In the present invention, the method of pulverizing is not particularly limited, and media grinding can be used. Machine, rotary ball mill, vibrating ball mill, planetary ball mill, rocking mill, paint shaker, airflow mill and other pulverizing devices. Among the pulverizing apparatuses, a pulverizing apparatus using a metal or a resin or a ceramic medium as a medium, such as a media mill or a rocking mill, is preferable. The material of the medium is preferably made of zirconia which is made of nylon or which is less abrasive, from the viewpoint of less pollution. Further, the size of the medium can be appropriately selected depending on the particle diameter of the object to be pulverized. Further, the pulverization is preferably carried out in an inert gas atmosphere. Examples of the inert gas include helium gas or argon gas, and it is particularly preferable to carry out the reaction in a nitrogen atmosphere from the viewpoint of economy.

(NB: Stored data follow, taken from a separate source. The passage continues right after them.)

import Mathlib.Analysis.Calculus.MeanValue
import Mathlib.Analysis.Calculus.ContDiff.RCLike
import Mathlib.Analysis.Complex.CauchyIntegral
import Mathlib.MeasureTheory.Integral.IntervalIntegral.FundThmCalculus
import Literature.Probability.RandomPlanarGeometry.LoewnerGrowth
import HarnessLib

/-!
# The Loewner map `g_t` in the starting point: continuous dependence, derivative, hull radius

Theorems on the chordal Loewner chain of
`Literature.Probability.RandomPlanarGeometry.LoewnerChain` (driving function `W`, solutions
`IsSolution`, swallowing times `T_z = swallowingTime W z`, hulls `K_t = hull W t`, domains
`H_t = domain W t = ℍₒ ∖ K_t`, Loewner map `g_t = map W t`), continuing `LoewnerChainProofs`
(Picard–Lindelöf, maximal solutions, extension criterion, lower semicontinuity of `T_z`),
`LoewnerFlow` (the backward flow; `g_t : H_t → ℍₒ` is a conformal equivalence,
`exists_conformalEquiv_map_holds`, Lawler (2005), Thm. 4.6; `map_eq_of_isSolution`) and
`LoewnerGrowth` (far field `lt_swallowingTime_of_far`, hydrodynamic normalisation, the cocycle
`map_add`, strict growth `hull_ssubset_hull`):

* **The forward map in the starting point** (Lawler (2005), proof of Thm. 4.6, eqs.
  (4.6)–(4.8), here for the forward flow and for *all* starting points still flowing, real ones
  included): for two solutions `Δ_t = g_t(z₂) - g_t(z₁)` solves the linear equation `Δ̇ = a Δ`,
  `a = -2/((g_t(z₂) - W_t)(g_t(z₁) - W_t))`, so `Δ_t = (z₂ - z₁) exp ∫₀ᵗ a`
  (`IsSolution.sub_eq_mul_exp`), which gives injectivity on all of `{z | t < T_z}`
  (`injOn_map_of_lt_swallowingTime`; `LoewnerFlow.injOn_map` is the case `H_t`), **continuous
  dependence on the starting point** up to a fixed time (Lawler's (4.7);
  `IsSolution.exists_forall_dist_lt`, by Grönwall) and the **complex derivative**
  `g_t'(z) = exp(-∫₀ᵗ 2 ds/(g_s(z) - W_s)²)` at every point still flowing, real points included
  (`hasDerivAt_map`, `differentiableOn_map_of_lt_swallowingTime`, `continuousAt_map`;
  non-vanishing strict derivative `exists_hasStrictDerivAt_map`); `im_map_le`.
* `Literature.Probability.RandomPlanarGeometry.Loewner.norm_sub_driving_le_of_swallowingTime_le` — the **radius of the swallowed set**
  (Lawler (2005), Lemma 4.13, `rad(K_t) ≤ 4 max{√t, sup_{s≤t}|U_s - U_0|}`): any point
  `z ≠ W_0` of the plane, real points included, with `T_z ≤ u` is within
  `sup_{s≤u}|W_s - W_0| + 4√u` of `W_0` (the far field `lt_swallowingTime_of_far` of
  `LoewnerGrowth` read contrapositively); `norm_sub_driving_le_of_mem_hull`,
  `hull_subset_closedBall_driving`: `K_u ⊆ B̄(W_0, sup_{s≤u}|W_s - W_0| + 4√u)`, so `K_u → W_0` as
  `u → 0`; translation invariance `IsSolution.add_const`, `swallowingTime_add_const`.
* `Literature.Probability.RandomPlanarGeometry.Loewner.hull_neg`, `IsGeneratedByCurve.neg_conj` — the reflection `z ↦ -z̄`, `W ↦ -W`
  maps hulls to hulls and generating curves to generating curves.
* `Literature.Probability.RandomPlanarGeometry.Loewner.hull_ne_hull` — `K_s ≠ K_t` for `s < t`, the form of strict growth
  (`hull_ssubset_hull` of `LoewnerGrowth`, Lawler (2005), Thm. 4.6: `hcap(K_t) = 2t`) consumed by
  `SLEBoundaryHittingProofs` ("the trace cannot crawl along the real axis without growing the
  hull").

## Mathlib

We USE `dist_le_of_trajectories_ODE_of_mem` (Grönwall), `Continuous.integral_hasStrictDerivAt`
(FTC for the continuous extension `Set.IccExtend` of the coefficient `a`),
`intervalIntegral.norm_integral_le_of_norm_le_const`, `hasDerivAt_iff_tendsto_slope`,
`DifferentiableOn.analyticAt`, `ContDiffAt.hasStrictDerivAt'`,
`IsCompact.exists_bound_of_continuousOn`, `Homeomorph.image_connectedComponentIn` (for
`Complex.conjLIE.toHomeomorph.trans (Homeomorph.neg ℂ)`). Mathlib has no differentiable
dependence of ODE solutions on initial data; the explicit linear equation for differences
replaces it here.

## References

* G. F. Lawler, *Conformally Invariant Processes in the Plane*, AMS Math. Surveys 114 (2005),
  Ch. 4 §4.1: Thm. 4.6 with eqs. (4.5)–(4.8) (the maps `g_t`, `Δ_t(z, w)`, `g_t'`),
  Lemma 4.13 (`rad(K_t) ≤ 4R_t`).
-/

noncomputable section

namespace Literature.Probability.RandomPlanarGeometry

namespace Loewner

open Set Filter Topology Metric
open UpperHalfPlane (upperHalfPlaneSet isOpen_upperHalfPlaneSet)
open scoped NNReal ComplexConjugate

variable {W : ℝ≥0 → ℝ} {z : ℂ} {g : ℝ → ℂ} {T : WithTop ℝ≥0}

/-! ### Continuous dependence of the flow on the starting point -/

section ContinuousDependence

/-- **Tube estimate.** Let `g` be a solution from `z` alive on `[0, b]` and `δ`-away from `W`
there, and `0 < ε ≤ δ/2`. A solution `h` from a point `z'` with
`dist z' z < (ε/2) e^{-K b}`, `K = 2/(δ/2)²` (the Lipschitz constant of the field on the
`δ/2`-tube), alive on `[0, u] ⊆ [0, b]`, stays `ε`-close to `g` on `[0, u]`: as long as it is
`ε`-close it is `δ/2`-away from `W`, so Grönwall's inequality
(`dist_le_of_trajectories_ODE_of_mem`) bounds the distance by `(ε/2) e^{-K b} e^{K s} ≤ ε/2`, and a
first-exit argument concludes. [cite: Lawler2005, Ch. 4 §4.1] -/
theorem IsSolution.dist_lt_of_dist_lt (hg : IsSolution W z g T) {b : ℝ}
    (hbT : (b.toNNReal : WithTop ℝ≥0) < T) {δ : ℝ≥0} (hδ : 0 < δ)
    (hfar : ∀ t ∈ Icc 0 b, (δ : ℝ) ≤ ‖g t - W t.toNNReal‖) {ε : ℝ} (hε : 0 < ε)
    (hεδ : ε ≤ δ / 2) {z' : ℂ} {h : ℝ → ℂ} {T' : WithTop ℝ≥0} (hh : IsSolution W z' h T')
    (hz' : dist z' z < ε / 2 * Real.exp (-(2 / ((δ : ℝ) / 2) ^ 2 * b)))
    {u : ℝ} (hub : u ≤ b) (huT' : (u.toNNReal : WithTop ℝ≥0) < T') :
    ∀ s ∈ Icc 0 u, dist (h s) (g s) < ε := by
  have hδ' : (0 : ℝ) < δ := hδ
  set K : ℝ≥0 := 2 / (δ / 2) ^ 2 with hKdef
  have hK : (K : ℝ) = 2 / ((δ : ℝ) / 2) ^ 2 := by
    rw [hKdef]; push_cast; ring
  have hsubg : Icc 0 b ⊆ {t : ℝ | 0 ≤ t ∧ (t.toNNReal : WithTop ℝ≥0) < T} :=
    Icc_subset_timeDomain hbT
  have hsubh : Icc 0 u ⊆ {t : ℝ | 0 ≤ t ∧ (t.toNNReal : WithTop ℝ≥0) < T'} :=
    Icc_subset_timeDomain huT'
  intro s₁ hs₁
  by_contra hnot
  rw [not_lt] at hnot
  have hu0 : 0 ≤ u := hs₁.1.trans hs₁.2
  have hsubg' : Icc 0 u ⊆ Icc 0 b := Icc_subset_Icc le_rfl hub
  have hconth : ContinuousOn h (Icc 0 u) := hh.continuousOn.mono hsubh
  have hcontg : ContinuousOn g (Icc 0 u) := hg.continuousOn.mono (hsubg'.trans hsubg)
  have hcontd : ContinuousOn (fun s ↦ dist (h s) (g s)) (Icc 0 u) :=
    continuous_dist.comp_continuousOn (hconth.prodMk hcontg)
  set S : Set ℝ := Icc 0 u ∩ (fun s ↦ dist (h s) (g s)) ⁻¹' Ici ε with hSdef
  have hS : IsClosed S := hcontd.preimage_isClosed_of_isClosed isClosed_Icc isClosed_Ici
  have huS : s₁ ∈ S := ⟨hs₁, hnot⟩
  have hSbdd : BddBelow S := ⟨0, fun s hs ↦ hs.1.1⟩
  set s₀ := sInf S with hs₀def
  have hs₀S : s₀ ∈ S := hS.csInf_mem ⟨s₁, huS⟩ hSbdd
  have hs₀0 : 0 ≤ s₀ := hs₀S.1.1
  have hs₀u : s₀ ≤ u := hs₀S.1.2
  have hbefore : ∀ s, 0 ≤ s → s < s₀ → dist (h s) (g s) < ε := by
    intro s hs0 hss
    by_contra hge
    rw [not_lt] at hge
    have hsS : s ∈ S := ⟨⟨hs0, hss.le.trans hs₀u⟩, hge⟩
    exact absurd (csInf_le hSbdd hsS) (not_le.2 hss)
  -- Grönwall on `[0, s₀]`
  have hsub0 : Icc 0 s₀ ⊆ Icc 0 u := Icc_subset_Icc le_rfl hs₀u
  have key := dist_le_of_trajectories_ODE_of_mem (v := vectorField W)
    (s := fun t ↦ {w : ℂ | ((δ / 2 : ℝ≥0) : ℝ) ≤ ‖w - W t.toNNReal‖}) (K := K)
    (δ := ε / 2 * Real.exp (-(2 / ((δ : ℝ) / 2) ^ 2 * b)))
    (f := g) (g := h) (a := 0) (b := s₀)
    (fun t _ ↦ by rw [hKdef]; exact lipschitzOnWith_vectorField W t (half_pos hδ))
    (hcontg.mono hsub0) (hg.hasDerivWithinAt_Ici ((hsub0.trans hsubg').trans hsubg))
    (fun s hs ↦ by
      have := hfar s ⟨hs.1, hs.2.le.trans (hs₀u.trans hub)⟩
      show ((δ / 2 : ℝ≥0) : ℝ) ≤ _
      push_cast
      linarith)
    (hconth.mono hsub0) (hh.hasDerivWithinAt_Ici (hsub0.trans hsubh))
    (fun s hs ↦ by
      have h1 := hfar s ⟨hs.1, hs.2.le.trans (hs₀u.trans hub)⟩
      have h2 := hbefore s hs.1 hs.2
      rw [dist_eq_norm] at h2
      show ((δ / 2 : ℝ≥0) : ℝ) ≤ _
      push_cast
      have h3 : ‖g s - (W s.toNNReal : ℂ)‖ ≤ ‖h s - W s.toNNReal‖ + ‖h s - g s‖ := by
        calc ‖g s - (W s.toNNReal : ℂ)‖ = ‖(h s - W s.toNNReal) - (h s - g s)‖ := by ring_nf
          _ ≤ _ := norm_sub_le _ _
      linarith)
    (by rw [hg.apply_zero, hh.apply_zero, dist_comm]; exact hz'.le)
  have hend := key s₀ ⟨hs₀0, le_rfl⟩
  rw [sub_zero] at hend
  have hexp : ε / 2 * Real.exp (-(2 / ((δ : ℝ) / 2) ^ 2 * b)) * Real.exp (K * s₀) ≤ ε / 2 := by
    rw [mul_assoc, ← Real.exp_add, hK]
    have : Real.exp (-(2 / ((δ : ℝ) / 2) ^ 2 * b) + 2 / ((δ : ℝ) / 2) ^ 2 * s₀) ≤ 1 :=
      Real.exp_le_one_iff.2 (by
        have : 2 / ((δ : ℝ) / 2) ^ 2 * s₀ ≤ 2 / ((δ : ℝ) / 2) ^ 2 * b :=
          mul_le_mul_of_nonneg_left (hs₀u.trans hub) (by positivity)
        linarith)
    nlinarith
  have hS₀ : ε ≤ dist (h s₀) (g s₀) := hs₀S.2
  rw [dist_comm] at hS₀
  linarith

/-- **Continuous dependence on the starting point, up to a fixed time.** Let `g` solve the
Loewner equation from `z` with lifetime `T > b` (continuous driving function). For every `ε > 0`
there is `ρ > 0` such that every `z'` with `dist z' z < ρ` is still flowing at time `b`
(`b < T_{z'}`) and every solution from `z'` is `ε`-close to `g` on `[0, b]` while alive. Proof:
`g` is `δ`-away from `W` on `[0, b]` (`IsSolution.exists_le_norm_sub`); with `ε' = min ε (δ/2)`
and `ρ = (ε'/2) e^{-K b}` the tube estimate `IsSolution.dist_lt_of_dist_lt` applies, and a
maximal solution dying at or before `b` would stay `δ/2`-away from `W`, contradicting the
extension criterion `IsSolution.coe_lt_swallowingTime_of_le_norm_sub`. Lawler (2005), Ch. 4 §4.1
(continuity of `z ↦ g_t(z)`). [cite: Lawler2005, Ch. 4 §4.1] -/
theorem IsSolution.exists_forall_dist_lt (hW : Continuous W) (hg : IsSolution W z g T)
    {b : ℝ≥0} (hbT : (b : WithTop ℝ≥0) < T) {ε : ℝ} (hε : 0 < ε) :
    ∃ ρ > 0, ∀ z' : ℂ, dist z' z < ρ →
      (b : WithTop ℝ≥0) < swallowingTime W z' ∧
      ∀ (h : ℝ → ℂ) (T' : WithTop ℝ≥0), IsSolution W z' h T' →
        ∀ s : ℝ, 0 ≤ s → s ≤ b → (s.toNNReal : WithTop ℝ≥0) < T' → dist (h s) (g s) < ε := by
  have hbT' : (((b : ℝ)).toNNReal : WithTop ℝ≥0) < T := by rwa [Real.toNNReal_coe]
  obtain ⟨δ, hδ, hfar⟩ := hg.exists_le_norm_sub hW b.coe_nonneg hbT'
  have hδ' : (0 : ℝ) < δ := hδ
  set ε' : ℝ := min ε (δ / 2) with hε'def
  have hε' : 0 < ε' := lt_min hε (half_pos hδ')
  have hε'ε : ε' ≤ ε := min_le_left _ _
  have hε'δ : ε' ≤ δ / 2 := min_le_right _ _
  set ρ : ℝ := ε' / 2 * Real.exp (-(2 / ((δ : ℝ) / 2) ^ 2 * b)) with hρdef
  have hρ : 0 < ρ := by positivity
  refine ⟨ρ, hρ, fun z' hz' ↦ ⟨?_, fun h T' hh s hs0 hsb hsT' ↦ ?_⟩⟩
  · -- `z'` is off the singularity
    have hρε : ρ ≤ ε' / 2 := by
      rw [hρdef]
      have : Real.exp (-(2 / ((δ : ℝ) / 2) ^ 2 * b)) ≤ 1 := Real.exp_le_one_iff.2 (by
        have : (0 : ℝ) ≤ 2 / ((δ : ℝ) / 2) ^ 2 * b := by positivity
        linarith)
      nlinarith
    have hz'0 : z' ≠ W 0 := by
      intro h0
      have h1 := hfar 0 ⟨le_rfl, b.coe_nonneg⟩
      rw [hg.apply_zero, Real.toNNReal_zero] at h1
      have h2 : ‖z - (W 0 : ℂ)‖ ≤ dist z' z := by
        rw [← h0, dist_comm, dist_eq_norm]
      linarith
    obtain ⟨h, hh⟩ := exists_isSolution_swallowingTime_holds hW hz'0
    by_contra hcon
    rw [not_lt] at hcon
    have hcT : swallowingTime W z' ≠ ⊤ := ne_top_of_le_ne_top WithTop.coe_ne_top hcon
    obtain ⟨c, hc⟩ := WithTop.ne_top_iff_exists.1 hcT
    rw [← hc] at hh hcon
    have hcb : c ≤ b := WithTop.coe_le_coe.1 hcon
    have hc0 : 0 < c := by
      have := swallowingTime_pos_holds hW hz'0
      rw [← hc] at this
      exact WithTop.coe_pos.1 this
    have hfar' : ∀ u : ℝ, 0 ≤ u → u < c → ((δ / 2 : ℝ≥0) : ℝ) ≤ ‖h u - W u.toNNReal‖ := by
      intro u hu0 huc
      have hucT : (u.toNNReal : WithTop ℝ≥0) < (c : WithTop ℝ≥0) :=
        (mem_timeDomain_coe_iff.2 ⟨hu0, huc⟩).2
      have hub : u ≤ b := huc.le.trans (NNReal.coe_le_coe.2 hcb)
      have h2 := hg.dist_lt_of_dist_lt hbT' hδ hfar hε' hε'δ hh hz' hub hucT u ⟨hu0, le_rfl⟩
      have h1 := hfar u ⟨hu0, hub⟩
      rw [dist_eq_norm] at h2
      push_cast
      have h3 : ‖g u - (W u.toNNReal : ℂ)‖ ≤ ‖h u - W u.toNNReal‖ + ‖h u - g u‖ := by
        calc ‖g u - (W u.toNNReal : ℂ)‖ = ‖(h u - W u.toNNReal) - (h u - g u)‖ := by ring_nf
          _ ≤ _ := norm_sub_le _ _
      linarith
    have := hh.coe_lt_swallowingTime_of_le_norm_sub hW hc0 (half_pos hδ) hfar'
    rw [← hc] at this
    exact lt_irrefl _ this
  · exact (hg.dist_lt_of_dist_lt hbT' hδ hfar hε' hε'δ hh hz' hsb hsT' s ⟨hs0, le_rfl⟩).trans_le
      hε'ε

end ContinuousDependence

/-! ### The difference of two solutions: `g₂(b) - g₁(b) = (z₂ - z₁) · exp ∫₀ᵇ a` -/

section Difference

Further, the pulverization treatment may be carried out in one stage, or the medium diameter or the pulverization apparatus may be replaced to pulverize in multiple stages.

Further, the ratio of the 90% particle diameter (D ₉₀ ) to the 10% particle diameter (D ₁₀ ) of the particle size distribution of the moisture adsorbent of the present invention D ₉₀ /D _{10 is} preferably in the range of 1.5 to 40, more preferably The particle size distribution becomes sharp in the range of 1.5 to 5.0.

In this case, the jet mill, in particular, the jet mill is preferred because it can obtain a fine and steep particle size distribution. If the particle size distribution is steep, it is preferable because the moisture absorption rate of calcium oxide is stabilized. Further, since the jet mill pulverizes the particles in the gas stream, the aprotic polar solvent on the surface of the particles can be partially removed. Therefore, there is an advantage that the drying process can be simplified or omitted. In addition, as the pulverization conditions by the jet mill, for example, at a raw material supply rate of 5.0 kg/h, the pulverization pressure is set to 0.3 to 1.5 MPa, more preferably 0.3 to 1.0 MPa, as described above. D ₉₀ /D ₁₀ becomes steeper in the range of 1.5 to 5.0.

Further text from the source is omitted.